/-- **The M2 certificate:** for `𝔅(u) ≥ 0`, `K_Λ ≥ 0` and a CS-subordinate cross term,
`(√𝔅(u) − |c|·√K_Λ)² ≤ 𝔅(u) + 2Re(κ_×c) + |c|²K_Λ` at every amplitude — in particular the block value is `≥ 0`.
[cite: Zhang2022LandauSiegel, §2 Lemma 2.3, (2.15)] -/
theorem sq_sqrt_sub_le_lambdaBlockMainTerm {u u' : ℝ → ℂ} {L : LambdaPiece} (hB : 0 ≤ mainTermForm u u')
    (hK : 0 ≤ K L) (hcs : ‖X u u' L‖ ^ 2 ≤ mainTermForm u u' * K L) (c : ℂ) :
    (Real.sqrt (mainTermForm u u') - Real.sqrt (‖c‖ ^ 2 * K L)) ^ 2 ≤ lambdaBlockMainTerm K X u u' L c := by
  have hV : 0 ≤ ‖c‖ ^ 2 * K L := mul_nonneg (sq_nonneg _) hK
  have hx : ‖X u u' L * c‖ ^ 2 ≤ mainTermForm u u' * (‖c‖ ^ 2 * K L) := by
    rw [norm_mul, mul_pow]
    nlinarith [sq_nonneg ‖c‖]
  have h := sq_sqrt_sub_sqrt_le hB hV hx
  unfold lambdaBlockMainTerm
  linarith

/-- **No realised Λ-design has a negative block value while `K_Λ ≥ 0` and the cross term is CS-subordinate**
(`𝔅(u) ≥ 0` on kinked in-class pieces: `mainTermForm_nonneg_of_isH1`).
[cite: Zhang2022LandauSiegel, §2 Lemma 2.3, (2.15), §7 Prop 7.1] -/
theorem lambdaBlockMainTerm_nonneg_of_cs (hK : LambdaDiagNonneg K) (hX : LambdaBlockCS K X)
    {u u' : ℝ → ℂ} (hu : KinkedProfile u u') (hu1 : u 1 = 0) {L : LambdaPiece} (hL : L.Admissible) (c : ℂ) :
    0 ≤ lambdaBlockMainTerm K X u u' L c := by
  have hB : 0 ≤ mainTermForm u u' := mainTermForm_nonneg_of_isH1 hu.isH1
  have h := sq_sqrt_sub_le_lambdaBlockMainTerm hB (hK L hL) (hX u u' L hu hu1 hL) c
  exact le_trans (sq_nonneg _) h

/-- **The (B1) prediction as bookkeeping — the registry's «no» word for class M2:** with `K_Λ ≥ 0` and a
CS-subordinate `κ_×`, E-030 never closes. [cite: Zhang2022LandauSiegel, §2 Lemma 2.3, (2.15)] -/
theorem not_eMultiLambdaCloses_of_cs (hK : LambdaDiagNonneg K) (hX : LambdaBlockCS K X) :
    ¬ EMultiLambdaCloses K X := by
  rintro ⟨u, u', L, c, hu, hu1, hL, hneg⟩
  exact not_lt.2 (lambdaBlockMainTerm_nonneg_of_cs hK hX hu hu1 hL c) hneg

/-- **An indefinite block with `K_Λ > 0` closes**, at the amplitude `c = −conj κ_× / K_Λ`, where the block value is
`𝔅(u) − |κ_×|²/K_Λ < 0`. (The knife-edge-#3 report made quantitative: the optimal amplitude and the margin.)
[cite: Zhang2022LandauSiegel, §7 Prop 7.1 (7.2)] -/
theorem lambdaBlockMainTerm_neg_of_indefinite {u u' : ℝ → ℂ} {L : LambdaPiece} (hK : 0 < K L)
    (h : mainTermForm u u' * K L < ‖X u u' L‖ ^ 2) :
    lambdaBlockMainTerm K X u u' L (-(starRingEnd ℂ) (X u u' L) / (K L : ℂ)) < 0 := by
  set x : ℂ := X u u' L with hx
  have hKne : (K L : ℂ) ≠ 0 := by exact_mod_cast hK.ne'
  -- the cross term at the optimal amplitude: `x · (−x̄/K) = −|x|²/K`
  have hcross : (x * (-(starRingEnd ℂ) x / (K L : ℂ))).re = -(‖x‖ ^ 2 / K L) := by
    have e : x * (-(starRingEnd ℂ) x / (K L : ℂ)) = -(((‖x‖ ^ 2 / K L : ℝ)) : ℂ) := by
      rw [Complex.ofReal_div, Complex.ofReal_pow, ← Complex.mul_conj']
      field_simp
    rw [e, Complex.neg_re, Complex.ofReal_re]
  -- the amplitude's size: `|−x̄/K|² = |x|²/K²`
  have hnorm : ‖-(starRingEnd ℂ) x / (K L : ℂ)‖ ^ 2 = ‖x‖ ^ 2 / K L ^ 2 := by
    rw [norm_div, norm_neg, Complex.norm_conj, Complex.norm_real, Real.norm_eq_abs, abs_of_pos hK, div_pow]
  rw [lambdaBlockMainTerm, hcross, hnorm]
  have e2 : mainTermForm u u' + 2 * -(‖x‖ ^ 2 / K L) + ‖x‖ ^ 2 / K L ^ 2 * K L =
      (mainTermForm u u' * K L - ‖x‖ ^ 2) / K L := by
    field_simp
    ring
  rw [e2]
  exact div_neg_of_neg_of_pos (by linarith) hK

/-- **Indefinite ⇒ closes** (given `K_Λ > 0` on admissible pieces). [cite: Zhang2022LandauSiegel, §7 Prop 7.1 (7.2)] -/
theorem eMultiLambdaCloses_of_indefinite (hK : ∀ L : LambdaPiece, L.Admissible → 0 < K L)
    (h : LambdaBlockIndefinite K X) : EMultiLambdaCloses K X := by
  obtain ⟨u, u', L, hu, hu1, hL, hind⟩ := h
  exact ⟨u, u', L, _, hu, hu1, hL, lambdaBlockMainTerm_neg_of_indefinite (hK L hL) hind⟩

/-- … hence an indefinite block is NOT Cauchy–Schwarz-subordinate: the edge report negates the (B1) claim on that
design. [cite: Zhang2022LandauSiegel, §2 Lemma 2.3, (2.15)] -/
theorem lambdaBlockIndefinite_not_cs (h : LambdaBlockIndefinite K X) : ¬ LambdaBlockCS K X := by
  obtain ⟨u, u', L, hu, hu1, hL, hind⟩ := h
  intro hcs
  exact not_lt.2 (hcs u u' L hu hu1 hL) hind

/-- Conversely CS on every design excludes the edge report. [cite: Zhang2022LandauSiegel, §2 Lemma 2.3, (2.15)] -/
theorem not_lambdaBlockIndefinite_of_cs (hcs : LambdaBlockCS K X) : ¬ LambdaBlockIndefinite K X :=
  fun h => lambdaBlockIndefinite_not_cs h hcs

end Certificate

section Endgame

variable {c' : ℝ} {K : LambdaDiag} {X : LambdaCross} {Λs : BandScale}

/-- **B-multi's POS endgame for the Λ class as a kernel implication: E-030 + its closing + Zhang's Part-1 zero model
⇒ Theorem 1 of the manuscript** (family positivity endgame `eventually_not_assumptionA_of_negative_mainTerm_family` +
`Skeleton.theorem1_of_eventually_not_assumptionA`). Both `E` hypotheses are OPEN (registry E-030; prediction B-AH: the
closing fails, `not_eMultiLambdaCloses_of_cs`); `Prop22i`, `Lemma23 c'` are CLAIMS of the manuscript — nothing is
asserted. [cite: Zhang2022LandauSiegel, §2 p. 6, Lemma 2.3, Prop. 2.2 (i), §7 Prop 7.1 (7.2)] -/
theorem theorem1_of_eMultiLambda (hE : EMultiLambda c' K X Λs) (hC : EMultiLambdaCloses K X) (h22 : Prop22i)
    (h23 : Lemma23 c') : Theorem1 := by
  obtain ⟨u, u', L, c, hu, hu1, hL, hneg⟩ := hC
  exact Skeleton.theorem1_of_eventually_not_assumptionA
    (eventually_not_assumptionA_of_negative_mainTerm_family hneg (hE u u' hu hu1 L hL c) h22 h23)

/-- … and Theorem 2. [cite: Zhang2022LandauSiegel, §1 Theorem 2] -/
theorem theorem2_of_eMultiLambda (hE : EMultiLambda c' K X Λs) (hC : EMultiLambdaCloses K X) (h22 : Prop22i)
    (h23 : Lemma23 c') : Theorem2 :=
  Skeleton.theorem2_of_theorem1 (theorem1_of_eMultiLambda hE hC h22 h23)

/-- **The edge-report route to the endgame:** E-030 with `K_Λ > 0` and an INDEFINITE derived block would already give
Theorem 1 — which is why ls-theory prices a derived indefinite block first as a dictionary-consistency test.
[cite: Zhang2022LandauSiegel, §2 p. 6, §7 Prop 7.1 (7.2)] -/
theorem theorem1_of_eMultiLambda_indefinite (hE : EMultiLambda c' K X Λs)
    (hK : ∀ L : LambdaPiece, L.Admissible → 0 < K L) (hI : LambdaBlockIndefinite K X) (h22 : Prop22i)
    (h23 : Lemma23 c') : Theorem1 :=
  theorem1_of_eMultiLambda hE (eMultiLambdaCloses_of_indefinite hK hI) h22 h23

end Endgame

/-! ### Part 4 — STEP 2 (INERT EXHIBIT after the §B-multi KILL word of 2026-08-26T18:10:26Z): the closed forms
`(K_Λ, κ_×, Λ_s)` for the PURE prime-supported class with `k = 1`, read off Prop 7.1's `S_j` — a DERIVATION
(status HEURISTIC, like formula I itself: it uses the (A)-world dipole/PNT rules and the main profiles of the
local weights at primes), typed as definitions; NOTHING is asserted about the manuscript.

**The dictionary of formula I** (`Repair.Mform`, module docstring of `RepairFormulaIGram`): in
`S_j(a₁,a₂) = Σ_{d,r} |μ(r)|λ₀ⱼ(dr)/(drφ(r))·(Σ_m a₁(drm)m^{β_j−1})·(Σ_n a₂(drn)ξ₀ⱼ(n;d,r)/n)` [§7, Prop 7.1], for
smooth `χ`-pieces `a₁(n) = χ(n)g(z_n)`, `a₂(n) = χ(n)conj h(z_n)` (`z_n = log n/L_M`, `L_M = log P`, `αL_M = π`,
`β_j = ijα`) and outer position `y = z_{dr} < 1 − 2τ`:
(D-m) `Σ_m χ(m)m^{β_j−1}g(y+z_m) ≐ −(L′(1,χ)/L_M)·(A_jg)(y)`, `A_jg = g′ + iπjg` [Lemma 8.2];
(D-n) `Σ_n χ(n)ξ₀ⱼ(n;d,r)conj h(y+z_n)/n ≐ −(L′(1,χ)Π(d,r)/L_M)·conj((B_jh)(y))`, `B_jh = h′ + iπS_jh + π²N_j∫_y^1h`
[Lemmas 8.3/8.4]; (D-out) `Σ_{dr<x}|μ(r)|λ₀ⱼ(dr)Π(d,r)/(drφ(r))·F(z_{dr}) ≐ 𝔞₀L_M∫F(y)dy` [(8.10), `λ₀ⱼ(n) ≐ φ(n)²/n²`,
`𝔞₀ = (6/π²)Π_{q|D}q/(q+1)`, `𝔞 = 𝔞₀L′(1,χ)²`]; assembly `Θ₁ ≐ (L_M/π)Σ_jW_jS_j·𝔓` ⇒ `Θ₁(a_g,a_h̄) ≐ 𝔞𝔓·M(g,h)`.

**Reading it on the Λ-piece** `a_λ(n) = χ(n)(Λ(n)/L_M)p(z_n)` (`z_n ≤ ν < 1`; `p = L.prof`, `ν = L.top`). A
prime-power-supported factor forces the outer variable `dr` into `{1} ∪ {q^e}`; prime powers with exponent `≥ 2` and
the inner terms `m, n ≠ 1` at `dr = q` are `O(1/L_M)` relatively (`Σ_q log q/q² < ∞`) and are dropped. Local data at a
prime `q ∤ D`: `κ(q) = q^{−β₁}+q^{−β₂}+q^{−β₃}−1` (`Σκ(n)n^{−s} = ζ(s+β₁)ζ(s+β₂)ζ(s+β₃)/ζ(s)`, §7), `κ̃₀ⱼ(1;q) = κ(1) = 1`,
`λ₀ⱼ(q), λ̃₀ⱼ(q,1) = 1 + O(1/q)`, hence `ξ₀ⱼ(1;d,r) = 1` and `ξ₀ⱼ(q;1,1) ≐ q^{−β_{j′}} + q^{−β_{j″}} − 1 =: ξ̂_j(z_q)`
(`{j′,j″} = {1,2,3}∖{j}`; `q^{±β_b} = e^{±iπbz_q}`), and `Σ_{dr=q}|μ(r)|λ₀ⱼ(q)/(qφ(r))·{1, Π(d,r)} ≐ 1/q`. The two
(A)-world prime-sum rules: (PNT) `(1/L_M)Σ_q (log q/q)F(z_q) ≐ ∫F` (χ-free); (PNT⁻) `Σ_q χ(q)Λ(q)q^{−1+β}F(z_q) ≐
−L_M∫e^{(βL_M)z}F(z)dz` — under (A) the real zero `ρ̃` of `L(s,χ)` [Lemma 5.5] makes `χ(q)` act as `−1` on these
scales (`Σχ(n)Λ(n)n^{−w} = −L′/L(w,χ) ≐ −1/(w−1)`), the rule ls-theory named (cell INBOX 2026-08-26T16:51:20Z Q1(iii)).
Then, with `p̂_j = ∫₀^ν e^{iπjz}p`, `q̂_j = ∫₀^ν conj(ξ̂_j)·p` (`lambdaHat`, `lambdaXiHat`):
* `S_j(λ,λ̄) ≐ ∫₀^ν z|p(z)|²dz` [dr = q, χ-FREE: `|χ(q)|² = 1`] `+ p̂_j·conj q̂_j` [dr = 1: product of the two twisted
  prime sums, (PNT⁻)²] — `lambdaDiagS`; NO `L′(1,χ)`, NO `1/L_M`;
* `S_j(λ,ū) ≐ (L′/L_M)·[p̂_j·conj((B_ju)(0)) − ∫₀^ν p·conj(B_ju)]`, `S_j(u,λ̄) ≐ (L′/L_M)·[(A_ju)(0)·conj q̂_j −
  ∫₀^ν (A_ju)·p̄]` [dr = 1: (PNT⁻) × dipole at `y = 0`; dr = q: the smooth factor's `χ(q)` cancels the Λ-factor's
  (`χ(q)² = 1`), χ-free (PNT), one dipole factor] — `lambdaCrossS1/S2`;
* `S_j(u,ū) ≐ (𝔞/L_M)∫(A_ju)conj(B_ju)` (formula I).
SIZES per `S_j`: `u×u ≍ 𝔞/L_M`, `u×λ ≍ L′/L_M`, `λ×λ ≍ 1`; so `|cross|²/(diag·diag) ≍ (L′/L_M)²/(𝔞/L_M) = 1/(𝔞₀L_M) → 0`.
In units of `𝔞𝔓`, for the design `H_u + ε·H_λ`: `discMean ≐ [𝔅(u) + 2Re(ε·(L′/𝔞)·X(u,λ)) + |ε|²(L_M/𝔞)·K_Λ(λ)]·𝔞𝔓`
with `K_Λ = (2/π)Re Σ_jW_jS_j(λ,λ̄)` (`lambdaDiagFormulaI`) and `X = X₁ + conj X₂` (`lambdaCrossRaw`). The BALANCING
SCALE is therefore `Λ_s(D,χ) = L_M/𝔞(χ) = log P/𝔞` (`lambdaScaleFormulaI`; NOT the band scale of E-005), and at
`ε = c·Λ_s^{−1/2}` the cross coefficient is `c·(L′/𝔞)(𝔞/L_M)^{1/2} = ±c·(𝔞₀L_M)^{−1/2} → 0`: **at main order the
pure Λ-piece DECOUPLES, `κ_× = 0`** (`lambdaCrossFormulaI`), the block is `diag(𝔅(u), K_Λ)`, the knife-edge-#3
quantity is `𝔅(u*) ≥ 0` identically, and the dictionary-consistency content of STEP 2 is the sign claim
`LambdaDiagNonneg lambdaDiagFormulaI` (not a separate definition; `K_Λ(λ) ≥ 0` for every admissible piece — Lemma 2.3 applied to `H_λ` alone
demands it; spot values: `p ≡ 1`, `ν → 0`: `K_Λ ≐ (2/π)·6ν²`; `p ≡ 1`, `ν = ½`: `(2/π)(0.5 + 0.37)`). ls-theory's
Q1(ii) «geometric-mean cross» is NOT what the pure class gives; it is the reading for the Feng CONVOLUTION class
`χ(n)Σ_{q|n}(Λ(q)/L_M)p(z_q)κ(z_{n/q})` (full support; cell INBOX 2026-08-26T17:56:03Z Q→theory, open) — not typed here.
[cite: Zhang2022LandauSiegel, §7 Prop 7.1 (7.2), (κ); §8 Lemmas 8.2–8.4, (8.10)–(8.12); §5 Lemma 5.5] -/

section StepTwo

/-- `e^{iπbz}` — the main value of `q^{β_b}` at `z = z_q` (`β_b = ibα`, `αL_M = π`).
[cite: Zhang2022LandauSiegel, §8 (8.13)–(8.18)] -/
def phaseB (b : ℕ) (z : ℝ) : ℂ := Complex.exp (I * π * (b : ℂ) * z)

★ ★ ★ ★ ★ ★ ★

_DIRECTIONS:_ Determine how many lines above contain "design" and respond with that number only.

_RESPONSE:_ 4